Background
Usually one defines differentiation in terms of limits, and then shows that differentiation satisfies the Leibniz (product) rule, $$\frac{d}{dx}(f \cdot g) = f\frac{dg}{dx} + g \frac{df}{dx},$$ as a consequence.
However, in this mathoverflow post I was surprised to find that one can go the other way around and use the Leibniz rule to define the derivative in a more algebraic/axiomatic manner. In particular, there exists a unique linear operator $L: C^\infty(\mathbb{R}) \rightarrow C^\infty(\mathbb{R})$ satisfying the following three properties:
- $L(1) = 0$
- $L(x) = 1$
- $L(f \cdot g) = f \cdot L(g) + g \cdot L(f),$
and so we can use these properties as the definition of the derivative operator instead.
Question
This naturally leads to the following question: if we replace the Leibniz rule with some different polynomial of the relevant quantities, $$L(f \cdot g) = \text{polynomial}\left(f,g,L(f),L(g)\right),$$ for example, $$L(f \cdot g) = g^3 \cdot L(f) \cdot L(g)^2 + f^2 \cdot g,$$
then under what conditions do the analogous three properties,
- $L(1) = 0$
- $L(x) = 1$
- $L(f \cdot g) = \text{polynomial}\left(f,g,L(f),L(g)\right),$
also lead to a unique linear operator?
If so, are there specific examples of polynomials that lead to familiar linear operators (other than the derivative)?
Works on polynomials?
So far my thinking is as follows: given these three rules, the action of $L$ is uniquely defined on any polynomial function since we can recursively apply the "Leibniz-like" rule (3.) to break things down until we reach either of the base cases (1., 2.).
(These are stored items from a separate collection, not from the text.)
import Summits.QuantumAdvantage.QuantumAdvantage.Theorems.ShadowDialC

/-! # ShadowDialD — part 4/4 of the landing twins of NODE «ShadowDial» (decomp-qadv lens-2 g24; node file
`g24/ShadowDial.lean`, sha256 c1ef15d9c22c1bbf…; generator `g24/tree/gen_twins.py`: namespace `Theses.ShadowDial` →
`Theorems.ShadowDial`, cut at section boundaries, docstrings added where missing, docstring-only import `AffBells22FrameJunta` dropped,
nothing else).
Content: §5 (part 2) the zero-gauge certificates of the multiplexer: test inputs `tIn`, NOT `(m,r)`-table-form once `(m+1)^r < 2^(log₂ N−3)`
(`mux_not_tableForm`, pigeonhole), every data cell PIVOTAL (`mux_pivotal`), `mux_not_tableForm_zero`, `mux_not_counterForm_zero`. -/

set_option linter.dupNamespace false
noncomputable section
open scoped Classical

namespace Summit.QuantumAdvantage.QuantumAdvantage.Theorems.ShadowDial
open Finset
open Literature.Computability.QuantumComplexity Literature.Computability.QuantumComplexity.RingHLF
open Literature.Computability.MetaComplexity Literature.Computability.MetaComplexity.Smolensky
open Summit.QuantumAdvantage.AdviceFreeQNC0
open Summit.QuantumAdvantage.QuantumAdvantage.Theorems.AnchorDial (outB dev loss_shape_mono)
open Summit.QuantumAdvantage.QuantumAdvantage.Theorems.HolonomyDial (tPoly tPoly_apply tPoly_mem xorP xorP_mem
  xorP_apply_bool mono_singleton_apply indP indP_apply indP_mem)
open Summit.QuantumAdvantage.QuantumAdvantage.Theorems.StabilizerDial (apIdx apStrat apStrat_mem apStrat_apply pad
  pad_mem rel_pad_iff winset_pad StabFew outB_pad_zero)
open Summit.QuantumAdvantage.QuantumAdvantage.Theorems.SparsityDial (real_loss_of_frac stabFew_mono_mr one_le_logpow)
open Summit.QuantumAdvantage.QuantumAdvantage.Theorems.ResponseDial (mem_dev_apStrat dev_pad_zero
  not_polylogSparse_of_agree)
open Summit.QuantumAdvantage.QuantumAdvantage.Theorems.CounterDial (CounterForm StabCounter)
open Summit.QuantumAdvantage.QuantumAdvantage.Theorems.AbelianDial (alin TableForm StabTable AbelianLoss3
  NonAbelianLoss3 tableForm_of_counterForm nT pcell qcell pcell_val qcell_val pcell_injective qcell_injective
  pcell_ne_qcell qG qG_apply qG_indB qStrat qStrat_agree qStrat_mem6 q_in_dense_class mem_dev_q_second indB
  oddZeros_indB alin_indB q_not_tableForm_zero q_not_counterForm_zero)
open Summit.QuantumAdvantage.QuantumAdvantage.Theorems.ScaleDial (logpow_add_logpow_le)

variable {N : ℕ}

section Mux

section TableCert

/-- the address cells switched on by pattern `τ`. -/
def aSet (τ : Fin (aL N) → Bool) : Finset (Fin N) := (univ.filter fun j => τ j = true).image acell

/-- the address cell `acell j` lies in the address pattern set `aSet τ` iff `τ j` is set. -/
theorem mem_aSet_acell (τ : Fin (aL N) → Bool) (j : Fin (aL N)) : acell j ∈ aSet τ ↔ τ j = true := by
  unfold aSet; rw [mem_image]
  constructor
  · rintro ⟨j', hj', h⟩
    rw [← acell_injective h]; exact (mem_filter.1 hj').2
  · intro h; exact ⟨j, mem_filter.2 ⟨mem_univ _, h⟩, rfl⟩

/-- an address pattern set has at most `aL N` cells. -/
theorem card_aSet_le (τ : Fin (aL N) → Bool) : (aSet τ).card ≤ aL N := by
  unfold aSet
  exact card_image_le.trans ((card_filter_le _ _).trans (by rw [card_univ, Fintype.card_fin]))

/-- no data cell lies in an address pattern set. -/
theorem dcell_not_mem_aSet (hN : 16 ≤ N) (k : Fin N) (τ σ : Fin (aL N) → Bool) : dcell k σ ∉ aSet τ := by
  unfold aSet; rw [mem_image]
  rintro ⟨j, -, h⟩; exact acell_ne_dcell hN j k σ h

/-- cell `0` lies in no address pattern set. -/
theorem zero_not_mem_aSet (hN : 16 ≤ N) (τ : Fin (aL N) → Bool) : (⟨0, by omega⟩ : Fin N) ∉ aSet τ := by
  unfold aSet; rw [mem_image]
  rintro ⟨j, -, h⟩
  have := congrArg Fin.val h
  rw [acell_val] at this
  simp at this

/-- base set: the address cells of `τ`, plus the parity-padding cell `0` when needed (to land in the odd class). -/
def bSet (hN : 16 ≤ N) (τ : Fin (aL N) → Bool) : Finset (Fin N) :=
  if (N - ((aSet τ).card + 1)) % 2 = 1 then aSet τ else insert ⟨0, by omega⟩ (aSet τ)

/-- the TEST INPUT: base set of `τ` plus the data cell of `σ` at the last position `N − 1`. -/
def tIn (hN : 16 ≤ N) (τ σ : Fin (aL N) → Bool) : Fin N → Bool :=
  indB (insert (dcell ⟨N - 1, by omega⟩ σ) (bSet hN τ))

/-- the address cell `acell j` lies in the parity-padded pattern set `bSet hN τ` iff `τ j` is set. -/
theorem acell_mem_bSet (hN : 16 ≤ N) (τ : Fin (aL N) → Bool) (j : Fin (aL N)) :
    acell j ∈ bSet hN τ ↔ τ j = true := by
  unfold bSet
  split
  · exact mem_aSet_acell τ j
  · rw [mem_insert, mem_aSet_acell]
    constructor
    · rintro (h | h)
      · have := congrArg Fin.val h
        rw [acell_val] at this
        simp at this
      · exact h
    · exact fun h => Or.inr h

/-- no data cell lies in a parity-padded pattern set. -/
theorem dcell_not_mem_bSet (hN : 16 ≤ N) (τ σ : Fin (aL N) → Bool) (k : Fin N) : dcell k σ ∉ bSet hN τ := by
  unfold bSet
  split
  · exact dcell_not_mem_aSet hN k τ σ
  · rw [mem_insert, not_or]
    exact ⟨fun h => dcell_ne_zero hN k σ (congrArg Fin.val h), dcell_not_mem_aSet hN k τ σ⟩

/-- the parity pad makes `N − (#bSet + 1)` odd (so the test inputs lie in the ODD class). -/
theorem card_bSet_odd (hN : 16 ≤ N) (τ : Fin (aL N) → Bool) : (N - ((bSet hN τ).card + 1)) % 2 = 1 := by
  unfold bSet
  split
  · assumption
  · rw [card_insert_of_notMem (zero_not_mem_aSet hN τ)]
    have hA := card_aSet_le τ
    have := aL_add_three_le hN
    omega

/-- the test input `tIn hN τ σ` carries the address `τ` on the address cells. -/
theorem tIn_acell (hN : 16 ≤ N) (τ σ : Fin (aL N) → Bool) (j : Fin (aL N)) : tIn hN τ σ (acell j) = τ j := by
  unfold tIn indB
  have e : acell j ∈ insert (dcell ⟨N - 1, by omega⟩ σ) (bSet hN τ) ↔ τ j = true := by
    rw [mem_insert, acell_mem_bSet]
    exact ⟨fun h => h.elim (fun h' => absurd h' (acell_ne_dcell hN j _ σ)) id, Or.inr⟩
  rw [Bool.decide_congr e, Bool.decide_eq_true]

/-- the test input `tIn hN τ σ` has the data cell addressed by `τ` (at the last output position) set iff `τ = σ`. -/
theorem tIn_dcell (hN : 16 ≤ N) (τ σ : Fin (aL N) → Bool) :
    tIn hN τ σ (dcell ⟨N - 1, by omega⟩ τ) = decide (τ = σ) := by
  unfold tIn indB
  apply Bool.decide_congr
  rw [mem_insert]
  constructor
  · rintro (h | h)
    · exact dcell_injective _ h
    · exact absurd h (dcell_not_mem_bSet hN τ τ _)
  · rintro rfl; exact Or.inl rfl

/-- every test input `tIn hN τ σ` has an odd number of zeros. -/
theorem tIn_odd (hN : 16 ≤ N) (τ σ : Fin (aL N) → Bool) : OddZeros (tIn hN τ σ) := by
  unfold tIn
  rw [oddZeros_indB, card_insert_of_notMem (dcell_not_mem_bSet hN τ σ _)]
  exact card_bSet_odd hN τ

/-- the abelian readout of the test input `tIn hN τ σ`: the row of the one set data cell plus the rows of the pattern set. -/
theorem alin_tIn (hN : 16 ≤ N) (m r : ℕ) (V : Fin N → Fin r → ZMod (m + 1)) (τ σ : Fin (aL N) → Bool) :
    alin m r V (tIn hN τ σ) = fun j => V (dcell ⟨N - 1, by omega⟩ σ) j + ∑ i ∈ bSet hN τ, V i j := by
  unfold tIn
  rw [alin_indB]
  funext j
  rw [sum_insert (dcell_not_mem_bSet hN τ σ _)]

/-- **★ NOT `(m,r)`-TABLE-FORM** once `2^L > (m+1)^r`: two address patterns with the same table row, different outputs. -/
theorem mux_not_tableForm (hN : 16 ≤ N) {m r : ℕ} (hW : (m + 1) ^ r < aW N)
    (v : Fin N → Fin N → Fin r → ZMod (m + 1)) (G : Fin N → (Fin r → ZMod (m + 1)) → Bool) :
    ¬ TableForm m r v G (pad (fun k : Fin N => muxStrat k) (fun _ => 0)) := by
  intro hT
  set k₀ : Fin N := ⟨N - 1, by omega⟩ with hk₀
  have hk : ¬ (1 ≤ k₀.val ∧ k₀.val < N / 2) := by simp only [hk₀]; omega
  have hcard : Fintype.card (Fin r → ZMod (m + 1)) < Fintype.card (Fin (aL N) → Bool) := by
    rw [Fintype.card_fun, Fintype.card_fun, ZMod.card, Fintype.card_fin, Fintype.card_bool, Fintype.card_fin]
    unfold aW at hW; exact hW
  obtain ⟨τ, τ', hne, hv⟩ := Fintype.exists_ne_map_eq_of_card_lt (fun σ => v k₀ (dcell k₀ σ)) hcard
  have key : ∀ σ, (τ = σ ↔ G k₀ (fun j => v k₀ (dcell k₀ σ) j + ∑ i ∈ bSet hN τ, v k₀ i j) = true) := by
    intro σ
    have h := hT (tIn hN τ σ) (tIn_odd hN τ σ) k₀
    rw [dev_pad_zero, alin_tIn, mem_dev_mux_second _ _ hk,
      show (fun j => tIn hN τ σ (acell j)) = τ from funext (tIn_acell hN τ σ), hk₀, tIn_dcell,
      decide_eq_true_iff] at h
    rw [hk₀]; exact h
  have h1 := (key τ).1 rfl
  have h2 : G k₀ (fun j => v k₀ (dcell k₀ τ') j + ∑ i ∈ bSet hN τ, v k₀ i j) = true := by
    have e : (fun j => v k₀ (dcell k₀ τ') j + ∑ i ∈ bSet hN τ, v k₀ i j) =
        fun j => v k₀ (dcell k₀ τ) j + ∑ i ∈ bSet hN τ, v k₀ i j := by
      funext j; rw [show v k₀ (dcell k₀ τ') = v k₀ (dcell k₀ τ) from hv.symm]
    rw [e]; exact h1
  exact hne ((key τ').2 h2)

/-- **★ every data cell is PIVOTAL** for the last output bit: the gate reads all `2^L > N/16` data cells (no polylog-junta). -/
theorem mux_pivotal (hN : 16 ≤ N) (τ : Fin (aL N) → Bool) :
    shadow (fun i : Fin N => muxStrat i) ⟨N - 1, by omega⟩ (tIn hN τ τ) ≠
      shadow (fun i : Fin N => muxStrat i) ⟨N - 1, by omega⟩
        (Function.update (tIn hN τ τ) (dcell ⟨N - 1, by omega⟩ τ) false) := by
  set k₀ : Fin N := ⟨N - 1, by omega⟩ with hk₀
  have hk : ¬ (1 ≤ k₀.val ∧ k₀.val < N / 2) := by simp only [hk₀]; omega
  set x := tIn hN τ τ with hx
  set x' := Function.update x (dcell k₀ τ) false with hx'
  have ha : ∀ j, x' (acell j) = x (acell j) := fun j =>
    Function.update_of_ne (acell_ne_dcell hN j k₀ τ) _ _
  have haddr : (fun j => x (acell j)) = τ := funext (tIn_acell hN τ τ)
  have haddr' : (fun j => x' (acell j)) = τ := by rw [← haddr]; exact funext ha
  have hk₀ne : k₀ ≠ dcell k₀ τ := fun h => by
    have h1 := congrArg Fin.val h; have := dcell_lt_last hN k₀ τ; rw [← h1, hk₀] at this; simp at this
  have hnx : nxt k₀ ≠ dcell k₀ τ := fun h => by
    have h1 := congrArg Fin.val h
    have h0 : (nxt k₀).val = 0 := by
      show (N - 1 + 1) % N = 0; rw [Nat.sub_add_cancel (by omega), Nat.mod_self]
    exact dcell_ne_zero hN k₀ τ (by rw [← h1]; exact h0)
  have ht : tGuess x' k₀ = tGuess x k₀ := by
    simp only [hx', tGuess, Function.update_of_ne hk₀ne, Function.update_of_ne hnx]
  have hd : x (dcell k₀ τ) = true := by rw [hx, hk₀, tIn_dcell]; simp
  have hd' : x' (dcell k₀ τ) = false := Function.update_self _ _ _
  rw [shadow_of_bool _ k₀ x _ (muxStrat_apply_second x k₀ hk), shadow_of_bool _ k₀ x' _ (muxStrat_apply_second x' k₀ hk),
    haddr, haddr', ht, hd, hd']
  cases tGuess x k₀ <;> decide

end TableCert

/-- **★ NOT CHEAPLY TABLE-FORM at the zero gauge**, for every abelian type `(m, r)`, once `n ≥ 16 (m+1)^r + 16`. -/
theorem mux_not_tableForm_zero (m r : ℕ) : ∀ n ≥ 16 * (m + 1) ^ r + 16,
    ¬ ∃ (v : Fin n → Fin n → Fin r → ZMod (m + 1)) (G : Fin n → (Fin r → ZMod (m + 1)) → Bool),
      TableForm m r v G (pad (fun i : Fin n => muxStrat i) (fun _ => 0)) := by
  rintro n hn ⟨v, G, h⟩
  have hN : 16 ≤ n := by omega
  refine mux_not_tableForm hN ?_ v G h
  have hL : 3 ≤ Nat.log 2 n := Nat.le_log_of_pow_le (by norm_num) (by omega)
  have hlt := Nat.lt_pow_succ_log_self (show 1 < 2 by norm_num) n
  have e := aW_mul_eight (N := n) hL
  rw [pow_succ] at hlt
  omega

/-- **★ NOT CHEAPLY COUNTER-FORM at the zero gauge** (`n ≥ 64`): a counter is a `(2,1)`-table. -/
theorem mux_not_counterForm_zero : ∀ n ≥ 64,
    ¬ ∃ (a : Fin n → Fin n → ZMod 3) (A : Fin n → Finset (ZMod 3)),
      CounterForm a A (pad (fun i : Fin n => muxStrat i) (fun _ => 0)) := by
  rintro n hn ⟨a, A, h⟩
  exact mux_not_tableForm_zero 2 1 n (by norm_num; omega) ⟨_, _, tableForm_of_counterForm h⟩

end Mux

end Summit.QuantumAdvantage.QuantumAdvantage.Theorems.ShadowDial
Then using the Weierstrauss theorem on a compact set we should be able to extend the action of $L$ from polynomials to smooth functions by density.
However, it is not clear to me that the operator remains unique on the larger space of smooth functions on a compact set, nor is it clear how to make the argument work on all of $\mathbb{R}$. More importantly, it's not clear what the "meaning" of such an operator would be (in the same manner as Liebniz -> derivative).